There are cable companies that have started serving internet connections over their existing cable network, ever since 1996 I think, maybe even before then. Over time they improved throughput of the network, going from 16 KB/s up / 180 KB/s down in 1998 to 5 Mbps up and 100 Mbps down right now. Over the years they included Telephony to their services as well, and now you can get an all in one package with TV, Radio, Internet and Telephone.

There are Telecom companies that started with Telephone lines, to which they added Internet, and in the last few years also digital Television. Some even provide these services over optic fiber straight into your home: 50-100 Mbit even 500 Mbit connections are available to consumers now.

You can’t tell me that if they can make deals with these all-in-one providers to broadcast HBO over cable, they can’t include a special package for the internet.
(recently HBO has made deals with at least 18 ISPs here, cable and telecom, but one big cable company is missing so far). Let customers log on to a streaming server hosted by the provider, much like they host news groups already, and allow customers (who opt in to the extra paid subscription) to use those streaming servers.

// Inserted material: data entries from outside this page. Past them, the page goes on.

import Literature.NumberTheory.Sieve.HeathBrownCubicPrimes
import Literature.NumberTheory.Sieve.BatemanHornProofs
import Mathlib.RingTheory.Polynomial.Eisenstein.Basic
import HarnessLib

/-!
# Discharge of `HeathBrown2001_singularProduct`: Heath-Brown's `σ₀` converges and is positive

Companion ("Proofs") file of `Literature.NumberTheory.Sieve.HeathBrownCubicPrimes` (kept separate
so that the statements file keeps its imports to `ParityWave0` + `BatemanHorn`). It PROVES the
named fact `Literature.NumberTheory.Sieve.CubicPrimes.HeathBrown2001_singularProduct` — the ordered partial products
`∏_{p < N} (1 − (ν_p − 1)/p)` of the singular product `σ₀` in Heath-Brown's theorem on primes
`x³ + 2y³` (Acta Math. 186 (2001), p. 2: "the product `σ₀` is conditionally convergent, but not
absolutely convergent"; proved there on p. 37, (6.7)) tend to a positive limit — as
`HeathBrown2001_singularProduct_holds`, so users holding `(h : HeathBrown2001_singularProduct)`
are fed `_holds`.

## Proof

Heath-Brown (p. 37) gets `∑_{Y < p ≤ Z} (ν_p − 1)/p ≪ (log Y)^{−2}` from the prime number
theorem and the prime ideal theorem with error terms. Plain convergence of `∑_p (ν_p − 1)/p`
suffices for the convergence of the product, and that is already PROVED in the tree for the root
count of any monic irreducible `g ∈ ℤ[X]` (`Literature.NumberTheory.Sieve.AZFG2020_lemma_5_3_5_holds`,
`Sieve/BatemanHornProofs.lean`, resting on `LFunctions/DegreeOnePrimes.lean`: Dedekind–Kummer,
the residue of `ζ_K` at `s = 1`, and the Hardy–Littlewood Tauberian theorem for prime sums).
We take `g = X³ − 2` (irreducible by Eisenstein at `2`, `irreducible_X_pow_three_sub_C_two`),
transport along the bridge `cubeRootTwoCount_eq_polyRootCountMod` (`ν_p = ω_g(p)`), and finish
as in Bateman–Horn 1962, p. 365: with `a_p = (ν_p − 1)/p ∈ [−1/p, 2/p]` one has
`|log(1 − a_p) + a_p| ≤ 2a_p² ≤ 8/p²` for `p ≥ 5`, so `log ∏_{p<N} (1 − a_p) =
−∑_{p<N} a_p + ∑_{p<N} O(1/p²)` converges and the partial products tend to `exp` of the limit,
which is positive.

## Content (namespace `Literature.CubicPrimes`)

* `irreducible_X_pow_three_sub_C_two` — `X³ − 2 ∈ ℤ[X]` is irreducible. [folklore]
* `exists_tendsto_sum_cubeRootTwoCount_sub_one_div` — `∑_{p<N} (ν_p − 1)/p` converges.
* `HeathBrown2001_singularProduct_holds : HeathBrown2001_singularProduct`.

## References

* D. R. Heath-Brown, *Primes represented by `x³ + 2y³`*, Acta Math. 186 (2001) 1–84
  (`HeathBrownActa2001`), p. 2 and p. 37 (6.7).
* P. T. Bateman, R. A. Horn, Math. Comp. 16 (1962), pp. 364–365 (`BatemanHornMathComp1962`).
* S. L. Aletheia-Zomlefer, L. Fukshansky, S. R. Garcia, Expo. Math. 38 (2020), Lemma 5.3.5
  (`AletheiaZomleferFukshanskyGarcia2020`).
-/

noncomputable section

open Filter Finset Polynomial Topology

namespace Literature.NumberTheory.Sieve.CubicPrimes

/-- `X³ − 2 ∈ ℤ[X]` is irreducible (Eisenstein at `2`). [folklore] -/
theorem irreducible_X_pow_three_sub_C_two : Irreducible (X ^ 3 - C 2 : ℤ[X]) := by
  have hmonic : (X ^ 3 - C 2 : ℤ[X]).Monic := monic_X_pow_sub_C 2 three_ne_zero
  have hdeg : (X ^ 3 - C 2 : ℤ[X]).natDegree = 3 := natDegree_X_pow_sub_C
  have hprime : (Ideal.span {(2 : ℤ)}).IsPrime :=
    (Ideal.span_singleton_prime two_ne_zero).2 Int.prime_two
  have hE : (X ^ 3 - C 2 : ℤ[X]).IsEisensteinAt (Ideal.span {(2 : ℤ)}) := by
    refine ⟨?_, ?_, ?_⟩
    · rw [hmonic.leadingCoeff, Ideal.mem_span_singleton]; norm_num
    · intro n hn
      rw [hdeg] at hn
      rw [Ideal.mem_span_singleton, coeff_sub, coeff_X_pow, coeff_C]
      interval_cases n <;> simp
    · rw [Ideal.span_singleton_pow, Ideal.mem_span_singleton, coeff_sub, coeff_X_pow, coeff_C]
      norm_num
  exact hE.irreducible hprime hmonic.isPrimitive (by rw [hdeg]; norm_num)

/-- **`∑_p (ν_p − 1)/p` converges** (ordered partial sums over `p < N`, `N → ∞`): the case
`g = X³ − 2` of Aletheia-Zomlefer–Fukshansky–Garcia 2020, Lemma 5.3.5 / Bateman–Horn 1962,
p. 364 (PROVED in the tree, `Literature.NumberTheory.Sieve.AZFG2020_lemma_5_3_5_holds`, from Dedekind–Kummer, the residue
of `ζ_K` and a Tauberian theorem), transported along the bridge
`cubeRootTwoCount_eq_polyRootCountMod`. Heath-Brown (p. 37) obtains the sharper
`∑_{Y < p ≤ Z} (ν_p − 1)/p ≪ (log Y)^{−2}` from the prime number theorem and the prime ideal
theorem with error terms; plain convergence is all that `σ₀` needs.
[cite: HeathBrownActa2001, p. 37 (6.7)] -/
theorem exists_tendsto_sum_cubeRootTwoCount_sub_one_div :
    ∃ L : ℝ, Tendsto (fun N : ℕ => ∑ p ∈ Nat.primesBelow N, ((cubeRootTwoCount p : ℝ) - 1) / p)
      atTop (𝓝 L) := by
  obtain ⟨L, hL⟩ := AZFG2020_lemma_5_3_5_holds (X ^ 3 - C 2) (monic_X_pow_sub_C 2 three_ne_zero)
    irreducible_X_pow_three_sub_C_two
  refine ⟨L, ?_⟩
  have h : (fun N : ℕ => ∑ p ∈ Nat.primesBelow N, ((cubeRootTwoCount p : ℝ) - 1) / p) =
      (fun x : ℕ => ∑ p ∈ Nat.primesLE x,
        ((polyRootCountMod ![(X ^ 3 - C 2 : ℤ[X])] p : ℝ) - 1) / p) ∘ fun N : ℕ => N - 1 := by
    funext N
    simp only [Function.comp_apply, Nat.primesBelow_eq_primesLE_sub_one,
      cubeRootTwoCount_eq_polyRootCountMod]
  rw [h]
  exact hL.comp (tendsto_sub_atTop_nat 1)

/-- **Discharge of `HeathBrown2001_singularProduct`**: the ordered partial products
`∏_{p < N} (1 − (ν_p − 1)/p)` of Heath-Brown's `σ₀` converge to a positive limit. Proof: with
`a_p = (ν_p − 1)/p ∈ [−1/p, 2/p]`, `log(1 − a_p) = −a_p + O(1/p²)` (`|log(1 − x) + x| ≤ 2x²` for
`|x| ≤ 1/2`), `∑_p a_p` converges (`exists_tendsto_sum_cubeRootTwoCount_sub_one_div`) and the
`O(1/p²)` terms are absolutely summable, so the partial products are `exp` of a convergent
sequence. [cite: HeathBrownActa2001, p. 2 and (6.7) p. 37] -/
theorem HeathBrown2001_singularProduct_holds : HeathBrown2001_singularProduct := by
  classical
  obtain ⟨L, hL⟩ := exists_tendsto_sum_cubeRootTwoCount_sub_one_div
  set a : ℕ → ℝ := fun p => ((cubeRootTwoCount p : ℝ) - 1) / p with ha
  -- the factors are positive
  have hfac : ∀ p : ℕ, p.Prime → 0 < 1 - a p := by
    intro p hp
    have hp0 : (0 : ℝ) < p := by exact_mod_cast hp.pos
    have hle : (cubeRootTwoCount p : ℝ) ≤ p := by exact_mod_cast cubeRootTwoCount_le p
    rw [ha]
    dsimp only
    rw [sub_pos, div_lt_one hp0]
    linarith
  -- `t p = log(1 − a_p) + a_p = O(1/p²)`
  set t : ℕ → ℝ := fun p => Real.log (1 - a p) + a p with ht
  have ht_bound : ∀ p : ℕ, p.Prime → 5 ≤ p → |t p| ≤ 8 / (p : ℝ) ^ 2 := by
    intro p hp h5
    have hp5 : (5 : ℝ) ≤ p := by exact_mod_cast h5
    have hp0 : (0 : ℝ) < p := by linarith
    have hν3 : (cubeRootTwoCount p : ℝ) ≤ 3 := by exact_mod_cast cubeRootTwoCount_le_three hp
    have hν0 : (0 : ℝ) ≤ cubeRootTwoCount p := Nat.cast_nonneg _
    have habs : |a p| ≤ 2 / p := by
      rw [ha]
      dsimp only
      rw [abs_div, abs_of_pos hp0, div_le_div_iff_of_pos_right hp0, abs_le]
      constructor <;> linarith
    have h2p : (2 : ℝ) / p ≤ 1 / 2 := by
      rw [div_le_div_iff₀ hp0 two_pos]; linarith
    have habs' : |a p| ≤ 1 / 2 := habs.trans h2p
    have h := Real.abs_log_sub_add_sum_range_le (x := a p) (by linarith) 1
    rw [Finset.sum_range_one] at h
    norm_num at h
    calc |t p| = |a p + Real.log (1 - a p)| := by rw [ht]; dsimp only; rw [add_comm]
      _ ≤ a p ^ 2 / (1 - |a p|) := h
      _ ≤ 2 * a p ^ 2 := by
          rw [div_le_iff₀ (by linarith)]
          nlinarith [mul_nonneg (sq_nonneg (a p)) (by linarith : (0 : ℝ) ≤ 1 - 2 * |a p|)]
      _ = 2 * |a p| ^ 2 := by rw [sq_abs]
      _ ≤ 2 * (2 / p) ^ 2 := by gcongr
      _ = 8 / (p : ℝ) ^ 2 := by ring
  -- hence `t` (extended by `0` off the primes) is summable and its prime partial sums converge
  set g : ℕ → ℝ := fun n => if n.Prime then t n else 0 with hg
  have hg_sum : Summable g := by
    refine Summable.of_norm_bounded_eventually_nat (g := fun n => 8 / (n : ℝ) ^ 2) ?_ ?_
    · simpa [div_eq_mul_one_div (8 : ℝ)] using
        (Real.summable_one_div_nat_pow.mpr one_lt_two).mul_left 8
    · rw [eventually_atTop]
      refine ⟨5, fun n hn => ?_⟩
      rw [hg]
      dsimp only
      split_ifs with hn'
      · rw [Real.norm_eq_abs]
        exact ht_bound n hn' hn
      · rw [norm_zero]
        positivity
  have hT : Tendsto (fun N : ℕ => ∑ p ∈ Nat.primesBelow N, t p) atTop (𝓝 (∑' n, g n)) := by
    have h1 : (fun N : ℕ => ∑ p ∈ Nat.primesBelow N, t p) = fun N => ∑ n ∈ range N, g n := by
      funext N
      simp only [Nat.primesBelow_eq_filter_range, Finset.sum_filter, hg]
    rw [h1]
    exact hg_sum.hasSum.tendsto_sum_nat
  -- the partial product is `exp (∑_{p<N} t p − ∑_{p<N} a p)`
  have hexp : ∀ N, singularProductPartial N =
      Real.exp (∑ p ∈ Nat.primesBelow N, t p - ∑ p ∈ Nat.primesBelow N, a p) := by
    intro N
    rw [← Finset.sum_sub_distrib]
    simp only [ht, add_sub_cancel_right]
    rw [Real.exp_sum, singularProductPartial_def]
    refine Finset.prod_congr rfl fun p hp => ?_
    rw [Real.exp_log (hfac p (Nat.prime_of_mem_primesBelow hp))]
  refine ⟨Real.exp (∑' n, g n - L), Real.exp_pos _, ?_⟩
  rw [show singularProductPartial = _ from funext hexp]
  exact (Real.continuous_exp.tendsto _).comp (hT.sub hL)

end Literature.NumberTheory.Sieve.CubicPrimes

end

That way Customers pay extra, like they would for a regular HBO expansion on their cable subscription. Cable/telecom companies keep their deals with HBO.
HBO distributes to the ISPs, ISPs take care of distribution over their own networks.

I’m sure they can come up with a good system that could serve both TV and Computer/Tablet streaming, and would allow for view on demand, pay per view, caching on tablets to view on the move, etc..

The only reason I can come up with why it hasn’t been done already is because it’s too much of a risk to invest with all the piracy going on? I’ll admit, I download because I’m “forced into it”, and I don’t like it one bit. I have to wait months sometimes even a year before content is available here. If it becomes available at all, because some stuff just never makes it over the puddle, even though I’m sure I’m not the only one interested in watching it.

The only people who wouldn’t be happy with it would be the dutch commercial networks, as they still buy TV series from foreign networks to show here, as the Dutch don’t make enough content to fill up all that time. But I wouldn’t mind a few Dutch networks dying off.. some of them just show reality crap and bought shows, they don’t really add anything of value anyways.

I’d prefer a decent dependable service from a legitimate company over torrents every day of the week.